Amphiura filiformis de novo genome project

Introduction

Coming soon

Data

  • 5_120719_AC0YY4ACXX_2_indexm1_1.fastq - 170'243'702 sequences (Data_1)
  • 5_120719_AC0YY4ACXX_2_indexm1_2.fastq - 170'243'702 sequences (Data_2)
  • 3_130111_BD1HWHACXX_P389_101_indexm1_1.fastq - 158'112'696 sequences (Data_3)
  • 3_130111_BD1HWHACXX_P389_101_indexm1_2.fastq - 158'112'696 sequences (Data_4)

Analyses

20130305

settings:

[fastx_trimmer]
f: 6
[cutadapt]
q: 15
o: 10
e: 0.1
n: 1
m: 50
[fastq_quality_filter]
p: 95
k: 20
[clc]
min_dist: 100
max_dist: 450

Running a "fastqc" analysis of the original data (four files).

Result

[2013-03-05] Running a "fastqc" analysis of the original data (four files).

[2013-03-06] Started a filtering analysis of the four files. This analysis was terminated with the following error meassage:

matsto@sparc1:/data6/amphiura_mats/20130305$ assemblyPipeline.py
fastx_trimmer: Invalid quality score value (char '#' ord 35 quality value -29) on line 4
fastx_trimmer: Invalid quality score value (char '#' ord 35 quality value -29) on line 12
fastq_quality_filter: Premature End-Of-File (filename ='Data_3.FXT.CA.fastq')
[--] Building initial dictionary of sequence id's in first file.
[--] Attempting memory garbage collection
[--] Comparing id's in second file to the dictionary.
[--] Comparing id's in first file to the dictionary
[--] Check if sequences in 'pair' files are in the same order
[op] 103772835 sequnce pairs are in order
Traceback (most recent call last):
  File "/home/mastto/bin/pairSeq.py", line 226, in 
    main()
  File "/home/mastto/bin/pairSeq.py", line 192, in main
    inFile1 = fastqFile(f1, 'r')                # First sequence file to read from
  File "/home/mastto/bin/pairSeq.py", line 103, in __init__
    file.__init__(self, name, mode)
IOError: [Errno 2] No such file or directory: 'Data_3.FXT.CA.FQF.fastq'
matsto@sparc1:/data6/amphiura_mats/20130305$

Input fiels "Data_3" and "Data_4" have Q33 quality scores. Will restart the analysis of the files "Data_3" and "Data_4" using the correct configuration.

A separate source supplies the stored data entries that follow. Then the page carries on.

/-- **THE INTERTWINED TERM'S `K_U`-AVERAGE**: for a pair section `φ` of `(χ₁, χ₂)`, a Borel pair section `φ′` of `(χ₁′, χ₂′)`, `g₁ G : ℝ → ℂ`, `σ₀ : ℝ`, `t ∈ T(𝔸_F)`, with
`I(z, g) := ∫_{N(𝔸)} (φ′·H^z)(w₀ v g) dν`:  `∫_{K_U} g₁(H(tk))·φ(tk)·conj(∫_ℝ G(y)·I(σ₀+iy, tk) dy) dμ_K =
g₁(‖d₀‖)·χ₁(d₀)·χ₂(t₁₁)·∫_{K_U} φ(k)·conj(∫_ℝ G(y)·(‖d₀‖²·χ₁′ʷ(d₀)·χ₂′(t₁₁)·(‖d₀‖⁻¹)^{σ₀+iy})·I(σ₀+iy, k) dy) dμ_K` — POINTWISE rewrites (§1, §2) under the two integral signs; TORUS
CHARACTER of the term (after pulling the `t`-constants out of `conj`): `η_{w₀} = (χ₁·conj χ₁′ʷ)∘d₀ · (χ₂·conj χ₂′)∘(·)₁₁` — the `w = w₀` term lives on the ASSOCIATE pair `((χ₁′)ʷ, χ₂′)`.
[cite: MoeglinWaldspurger1995, II.2.1] [cite: Rogawski1990, §7.3] -/
theorem integral_maximalCompact_torus_chiSectionPair_mul_conj_intertwined (hc : c * c = 1) (hc1 : c ≠ 1) (ν : Measure ↥(adelicUnipotent F E c 3)) [ν.IsHaarMeasure]
    (μK : Measure ((standardMaximalCompactGL 3 E).comap (adelicVal F E c 3 ((StdForm.antidiagonal 3).over E)) : Subgroup (quasiSplit F E c 3).Adelic))
    {χ₁ χ₁' : HeckeCharacter E} {χ₂ χ₂' : ↥(TorusDict.torus c) →ₜ* ℂˣ} {φ φ' : (quasiSplit F E c 3).Adelic → ℂ} (hφ : IsChiSectionPair χ₁ χ₂ φ) (hφ' : IsChiSectionPair χ₁' χ₂' φ') (hφ'm : Measurable φ')
    (g₁ : ℝ → ℂ) (G : ℝ → ℂ) (σ₀ : ℝ) (t : ↥(torusInBorel F E c 3)) :
    ∫ k : ((standardMaximalCompactGL 3 E).comap (adelicVal F E c 3 ((StdForm.antidiagonal 3).over E)) : Subgroup (quasiSplit F E c 3).Adelic),
        g₁ (borelHeight (((t : borelAdelic F E c 3) : (quasiSplit F E c 3).Adelic) * (k : (quasiSplit F E c 3).Adelic)) : ℝ) * φ (((t : borelAdelic F E c 3) : (quasiSplit F E c 3).Adelic) * (k : (quasiSplit F E c 3).Adelic)) *
          conj (∫ y : ℝ, G y * ∫ v : ↥(adelicUnipotent F E c 3), flatSectionU φ' ((σ₀ : ℂ) + y * Complex.I)
            (((quasiSplit F E c 3).toAdelic (weylLongU (c : E →+* E) (rfl : (StdForm.antidiagonal 3).over E = (StdForm.antidiagonal 3).over E))) * ((v : (quasiSplit F E c 3).Adelic) * (((t : borelAdelic F E c 3) : (quasiSplit F E c 3).Adelic) * (k : (quasiSplit F E c 3).Adelic)))) ∂ν) ∂μK =
      g₁ ((IdeleClassGroup.ideleNorm E (diagUnit (t : borelAdelic F E c 3).2 0)) : ℝ) * (((χ₁ (diagUnit (t : borelAdelic F E c 3).2 0) : ℂˣ) : ℂ) * ((χ₂ (middleEntryUnitary (t : borelAdelic F E c 3).2) : ℂˣ) : ℂ)) *
        ∫ k : ((standardMaximalCompactGL 3 E).comap (adelicVal F E c 3 ((StdForm.antidiagonal 3).over E)) : Subgroup (quasiSplit F E c 3).Adelic),
          φ (k : (quasiSplit F E c 3).Adelic) *
            conj (∫ y : ℝ, G y * (((((IdeleClassGroup.ideleNorm E (diagUnit (t : borelAdelic F E c 3).2 0)) : ℝ≥0) : ℝ) : ℂ) * ((((IdeleClassGroup.ideleNorm E (diagUnit (t : borelAdelic F E c 3).2 0)) : ℝ≥0) : ℝ) : ℂ) *
              (((reflectChar c χ₁' (diagUnit (t : borelAdelic F E c 3).2 0) : ℂˣ) : ℂ) * ((χ₂' (middleEntryUnitary (t : borelAdelic F E c 3).2) : ℂˣ) : ℂ) * (((((IdeleClassGroup.ideleNorm E (diagUnit (t : borelAdelic F E c 3).2 0)))⁻¹ : ℝ≥0) : ℝ) : ℂ) ^ ((σ₀ : ℂ) + y * Complex.I)) *
              ∫ v : ↥(adelicUnipotent F E c 3), flatSectionU φ' ((σ₀ : ℂ) + y * Complex.I) (((quasiSplit F E c 3).toAdelic (weylLongU (c : E →+* E) (rfl : (StdForm.antidiagonal 3).over E = (StdForm.antidiagonal 3).over E))) * ((v : (quasiSplit F E c 3).Adelic) * (k : (quasiSplit F E c 3).Adelic))) ∂ν)) ∂μK := by
  rw [← integral_const_mul]
  refine integral_congr_ae (Filter.Eventually.of_forall fun k => ?_)
  simp only [borelHeight_torus_mul_maximalCompact_three t k, apply_torus_mul_of_isChiSectionPair hφ t,
    integral_flatSectionU_weylLongU_torus_mul_eq_diagUnit_three hc hc1 ν hφ' hφ'm t]
  ring

end Summit.HodgeConjecture.HodgeConjecture.Cruxes.H413.K2E1ChiSectionTorusAverageU3

end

[2013-03-11] Started "fastqc" analyses of all "*.FXT.fastq", "*.FXT.CA.fastq" and *.FXT.CA.FQF.fastq" files.

[2013-03-25] Transferring files to Albiorix for assembly.

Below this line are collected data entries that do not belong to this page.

import Literature.AnabelianGeometry.EtaleTheta.GalSectDotCCuspDecompCriterion
import Literature.AnabelianGeometry.EtaleTheta.SettingModelTateMuTwoCusp
import HarnessLib

/-!
# The `DotCCusp` splitting criterion FAILS at the STAGE-2 `b`-axis cusp model `MuTwoSetting.modelχq′` as well

S. Mochizuki, *The étale theta function …* [EtTh], Publ. RIMS **45** (2009), Def. 1.7 p. 27, Thm. 1.10 (iii) p. 30
[cite: MochizukiEtTh2009, Def 1.7 p.27].  abc-iut cell, layer L2, seat abc-iut-w5-d029 (gen 5); PROOF-ONLY stage-2 model companion of this seat's `GalSectDotCCuspDecompCriterion` (p443221; the stage-1 twin at `MuTwoSetting.modelχ′` follows once that record's olean is on the hub): over abc-iut-w5-d249's genuine-inversion record transcribed to the cusp
(`MuTwoSetting.modelχq′ p i j hj`, F8qc `SettingModelTateMuTwoCusp`; `Π^tp_Ẍ = Ker parityχq`, `ε_μ = b`), the element
`b ∈ D_x = b^Ẑ ⋊ G_{ℚ_p}` has parity `(0,1) = parity(ε_μ)` (abc-iut-w5-d249's `inl_b_not_mem_Xddχq`) while an admissible `ε_Z` has
parity `∉ {0, parity(ε_μ)}`, so the cusp does not split in `Ẋ → X` and **`DotCCusp` / `DotCCuspTorsor` are EMPTY for every
admissible `ε_Z`, every `i` and every even `j`** — `isEmpty_dotCCusp_modelχq'`, `isEmpty_dotCCuspTorsor_modelχq'`, and the
census form `MuTwoSetting.exists_tate_isCusp_and_forall_isEmpty_dotCCusp`.  The inversion being genuine at stage 2 does not help:
the obstruction is the cusp AXIS.  «Empty at this model» ≠ «unsatisfiable»; semi-synthetic model; nothing of [EtTh] asserted;
no side taken on [IUTchIII] Cor. 3.12; typed ≠ proved.
-/

noncomputable section

namespace Literature.AnabelianGeometry.EtaleTheta.SettingModel

open Literature.AnabelianGeometry.SemiGraphs

variable (p : ℕ) [Fact p.Prime] (i j : ℤ) (hj : Even j)

/-- `b = (η b, 0) ∈ Γ` is the `b`-axis element `b^{ι(1)}`. [cite: MochizukiEtTh2009, §1 p.12] -/
theorem gfpOf_of_one_eq_bPowGfp : gfpOf (FreeGroup.of 1) = bPowGfp (iotaZ (Multiplicative.ofAdd 1)) := by
  apply Subtype.ext
  refine Prod.ext ?_ ?_
  · show eta (FreeGroup.of 1) = bPow (iotaZ (Multiplicative.ofAdd 1))
    rw [bPow_iotaZ_one]
  · show expA (FreeGroup.of 1) = 1
    rw [expA_apply, heisHom_of_one]
    rfl

/-- `b` lies in the decomposition group `b^Ẑ ⋊ G_{ℚ_p}` of the synthetic cusp of `curveχq′`. [cite: MochizukiEtTh2009, §1 p.13] -/
theorem inl_gfpOf_one_mem_cuspDecompχq :
    (SemidirectProduct.inl (gfpOf (FreeGroup.of 1)) : PiTpχq p i j) ∈ cuspDecompχq p i j := by
  rw [mem_cuspDecompχq_iff, SemidirectProduct.left_inl, gfpOf_of_one_eq_bPowGfp]
  exact bPowGfp_mem_bAxisGfp _

/-- At `MuTwoSetting.modelχq′`, for an admissible `ε_Z = inclX z`: `b ∉ Π^tp_Ẍ` and `b·z⁻¹ ∉ Π^tp_Ẍ`.
[cite: MochizukiEtTh2009, Def 1.7 p.27] -/
theorem not_mem_Xddχq_and_not_mul_inv_mem {εZ : PiTpCq p i j}
    (hZ : (MuTwoSetting.modelχq' p i j hj).IsAdmissibleEpsZ εZ) {z : PiTpχq p i j}
    (hz : (SemidirectProduct.inl z : PiTpCq p i j) = εZ) :
    (SemidirectProduct.inl (gfpOf (FreeGroup.of 1)) : PiTpχq p i j) ∉ Xddχq p i j hj ∧
      (SemidirectProduct.inl (gfpOf (FreeGroup.of 1)) : PiTpχq p i j) * z⁻¹ ∉ Xddχq p i j hj := by
  refine ⟨inl_b_not_mem_Xddχq p i j hj, fun h => ?_⟩
  have h3 := hZ.2.2
  apply h3
  change εZ * (SemidirectProduct.inl (SemidirectProduct.inl (gfpOf (FreeGroup.of 1)) : PiTpχq p i j))⁻¹ ∈
    (Xddχq p i j hj).map (SemidirectProduct.inl : PiTpχq p i j →* PiTpCq p i j)
  rw [← hz, ← map_inv, ← map_mul, Subgroup.mem_map_iff_mem (MuTwoSetting.modelχq' p i j hj).injective_inclX]
  have : z * (SemidirectProduct.inl (gfpOf (FreeGroup.of 1)) : PiTpχq p i j)⁻¹ =
      ((SemidirectProduct.inl (gfpOf (FreeGroup.of 1)) : PiTpχq p i j) * z⁻¹)⁻¹ := by group
  rw [this]
  exact (Xddχq p i j hj).inv_mem h

/-- **`DotCCusp` is EMPTY over `MuTwoSetting.modelχq′` for every admissible `ε_Z`.** [cite: MochizukiEtTh2009, Thm 1.10 (iii) p.30] -/
theorem isEmpty_dotCCusp_modelχq' {εZ : PiTpCq p i j} (hZ : (MuTwoSetting.modelχq' p i j hj).IsAdmissibleEpsZ εZ) :
    IsEmpty ((MuTwoSetting.modelχq' p i j hj).DotCCusp εZ) := by
  refine ⟨fun C => ?_⟩
  obtain ⟨z, hz⟩ := hZ.1
  obtain ⟨h1, h2⟩ := not_mem_Xddχq_and_not_mul_inv_mem p i j hj hZ hz
  rcases C.mem_GtpXdd_or_of_mem_decomp hZ hz (d := SemidirectProduct.inl (gfpOf (FreeGroup.of 1)))
      (inl_gfpOf_one_mem_cuspDecompχq p i j) with h | h
  · exact h1 h
  · exact h2 h

/-- **`DotCCuspTorsor` is EMPTY over `MuTwoSetting.modelχq′` for every admissible `ε_Z`.**
[cite: MochizukiEtTh2009, Thm 1.10 (iii) p.30] -/
theorem isEmpty_dotCCuspTorsor_modelχq' {εZ : PiTpCq p i j} (hZ : (MuTwoSetting.modelχq' p i j hj).IsAdmissibleEpsZ εZ) :
    IsEmpty ((MuTwoSetting.modelχq' p i j hj).DotCCuspTorsor εZ) := by
  refine ⟨fun C => ?_⟩
  obtain ⟨z, hz⟩ := hZ.1
  obtain ⟨h1, h2⟩ := not_mem_Xddχq_and_not_mul_inv_mem p i j hj hZ hz
  rcases C.mem_GtpXdd_or_of_mem_decomp hZ hz (d := SemidirectProduct.inl (gfpOf (FreeGroup.of 1)))
      (inl_gfpOf_one_mem_cuspDecompχq p i j) with h | h
  · exact h1 h
  · exact h2 h

/-- In particular at R244's admissible `ε_Z := a`. [cite: MochizukiEtTh2009, Def 1.7 p.27] -/
theorem isEmpty_dotCCusp_modelχq'_epsZCq : IsEmpty ((MuTwoSetting.modelχq' p i j hj).DotCCusp (epsZCq p i j)) :=
  isEmpty_dotCCusp_modelχq' p i j hj (MuTwoSetting.modelχq'_isAdmissibleEpsZ p i j hj)

include hj in
/-- **Census form at stage 2**: for every `i` and even `j`, a `MuTwoSetting` over the cusped stage-2 carrier with the guard,
a cusp and an admissible `ε_Z`, at which NO admissible `ε_Z` carries a `DotCCusp` or a `DotCCuspTorsor`.
[cite: MochizukiEtTh2009, Thm 1.10 (iii) p.30] -/
theorem _root_.Literature.AnabelianGeometry.EtaleTheta.MuTwoSetting.exists_tate_isCusp_and_forall_isEmpty_dotCCusp :
    ∃ M : MuTwoSetting p, M.toTemperedCurve = curveχq' p i j ∧ M.toThetaSetting.IsEtThOrigin ∧ (∃ x : M.Pt, M.IsCusp x) ∧
      (∃ εZ : M.GtpC, M.IsAdmissibleEpsZ εZ) ∧
      ∀ εZ : M.GtpC, M.IsAdmissibleEpsZ εZ → IsEmpty (M.DotCCusp εZ) ∧ IsEmpty (M.DotCCuspTorsor εZ) :=
  ⟨MuTwoSetting.modelχq' p i j hj, rfl, MuTwoSetting.modelχq'_isEtThOrigin p i j hj, ⟨(), trivial⟩,
    ⟨_, MuTwoSetting.modelχq'_isAdmissibleEpsZ p i j hj⟩,
    fun _ hZ => ⟨isEmpty_dotCCusp_modelχq' p i j hj hZ, isEmpty_dotCCuspTorsor_modelχq' p i j hj hZ⟩⟩

end Literature.AnabelianGeometry.EtaleTheta.SettingModel

end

[2013-03-25] Started the assembly analysis.


20130328

Settings:

[fastx_trimmer]
f: 6
[cutadapt]
q: 15
o: 10
e: 0.1
n: 1
m: 50
[fastq_quality_filter]
p: 95
k: 20
[clc]
min_dist: 100
max_dist: 450

The previous assembly was done using the wrong flags with clc_assembler (see Surirella brebissonii assembly 20130218). I'm therefore doing a new assembly (with it's own id number) of the filtered and sorted sequences from the 20130305 analysis.


20130330

[fastx_trimmer]
f: 6
[cutadapt]
q: 15
o: 10
e: 0.1
n: 1
m: 50
[fastq_quality_filter]
p: 95
k: 20
[clc]
min_dist: 100
max_dist: 450

Same analysis as "20130328", only this time I'm estimating fragment size for clc_assembler using the "-e" flag.